In the oil and gas industry, modeling of the subsurface is typically utilized for visualization and to assist with analyzing the subsurface volume for potential locations of hydrocarbon resources, well planning for field deployment, and development plans for producing from a reservoir. Accordingly, various methods exist for estimating properties of subsurface volumes which are then used to model and simulate the subsurface volume. However, reservoir modeling and/or simulation is significantly more challenging for fractured reservoirs than it is for conventional un-fractured reservoirs.
Many fine-grained reservoirs (e.g., clastics, carbonates, and mudrocks) require additional permeability associated with partially open natural fractures in order to achieve economic flow rates. Thus, it is important to be able to accurately model and simulate a fractured reservoir to determine if economic flow rates are achievable. However, while the impact of depletion-driven matrix compaction is often accounted for when simulating the performance of conventional reservoirs, such as deep-water sands, the ability to predict in a similar fashion the impact of declining fluid pressure on the productivity of a fractured reservoir, particularly a naturally fractured reservoir, has been a challenge.

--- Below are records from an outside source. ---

/-! ### §3ag `CellCloseLS` ON THE TAME CLASS — `cellCloseLS_tame` PROVED from `BoundaryRigidity` BY NAME (g11)
The typed residual `CellCloseLS` (§3ad) restricted to TAME cells closes outright.  A cell `E` of exact integer
relations (the data of `CellCloseLS`) is TAME when, for every index with `κᵢ ≢ 0`, the regularised coefficient
`dᵢ = cᵢ/κᵢ^{Mᵢ+1}` satisfies `dᵢ log(1+κᵢ) ∈ L¹(E)` and, for `κᵢ > 0`, `dᵢ κᵢ^{j+1} ∈ L¹(E)` (`j < Mᵢ`).  These bounds
are AUTOMATIC (from the cylinder integrability `hint`) at every end of `E` except a `κᵢ → 0` end of an index with
`Mᵢ ≥ 1` and `cᵢ/κᵢ^{Mᵢ} ∉ L¹` there — the DEGENERATE ends of NODE-g10 Addendum L, which are all that is left of
`CellCloseLS`.  Proof: D1 split (`KZ.of_sub_of_sub_sum_mem_relations`) · open→closed band · D4± / monomial fold /
θ-constant fold per index · the log identity from the exact relations (`hcoef`, `hprod`) · the polynomial
cancellation `hpoly` · `tameClose`. -/

/-- Semialgebraicity of a cylinder monomial `c(x)·θ^M/(1+θκ(x))` on a semialgebraic set over `G` off the pole. -/
theorem sa_cylTerm {b : ℕ} (M : ℕ) {G : Set (Fin b → ℝ)} {B : Set (Fin (b + 1) → ℝ)}
    (hB : IsSemialgebraic ℚ B) (hBG : B ⊆ {z | (Fin.init z : Fin b → ℝ) ∈ G}) {c κ : (Fin b → ℝ) → ℝ}
    (hc : IsSemialgebraicFunOn ℚ G c) (hκ : IsSemialgebraicFunOn ℚ G κ)
    (hden : ∀ z ∈ B, 1 + z (Fin.last b) * κ (Fin.init z) ≠ 0) :
    IsSemialgebraicFunOn ℚ B
      (fun z => c (Fin.init z) * (z (Fin.last b) ^ M / (1 + z (Fin.last b) * κ (Fin.init z)))) := by
  have hcI : IsSemialgebraicFunOn ℚ B (fun z => c (Fin.init z)) := hc.comp_init.mono hBG hB
  have hκI : IsSemialgebraicFunOn ℚ B (fun z => κ (Fin.init z)) := hκ.comp_init.mono hBG hB
  have hsI : IsSemialgebraicFunOn ℚ B (fun z => z (Fin.last b)) := Literature.NumberTheory.Transcendental.isSemialgebraicFunOn_apply hB (Fin.last b)
  have hdenI : IsSemialgebraicFunOn ℚ B (fun z => 1 + z (Fin.last b) * κ (Fin.init z)) :=
    (IsSemialgebraicFunOn.add_holds (isSemialgebraicFunOn_ratCast hB 1)
      (IsSemialgebraicFunOn.mul_holds hsI hκI)).congr fun _ _ => by simp
  exact IsSemialgebraicFunOn.mul_holds hcI
    (IsSemialgebraicFunOn.div (isSemialgebraicFunOn_pow' hB hsI M) hdenI hden)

Thus, there remains a need for a method to predict and model the changes in a fractured reservoir.
Previously the dual porosity approach has been used to simulate fractured reservoirs. See Warren et al., “The Behavior of Naturally Fractured Reservoirs”, Society of Petroleum Engineers, doi 10:2118/426-PA (1963). This approach utilizes an interacting continuum to reflect storage and permeability characteristics of a natural fracture network. However, the dual porosity approach does not adequately address connectivity, which is generally better addressed by discrete fracture network (DFN) models. See Dershowitz et al. “Discrete Fracture Approaches for Oil and Gas Applications,” Proceedings from the North American Rock Mechanics Symposium, Austin, Tex. (1994).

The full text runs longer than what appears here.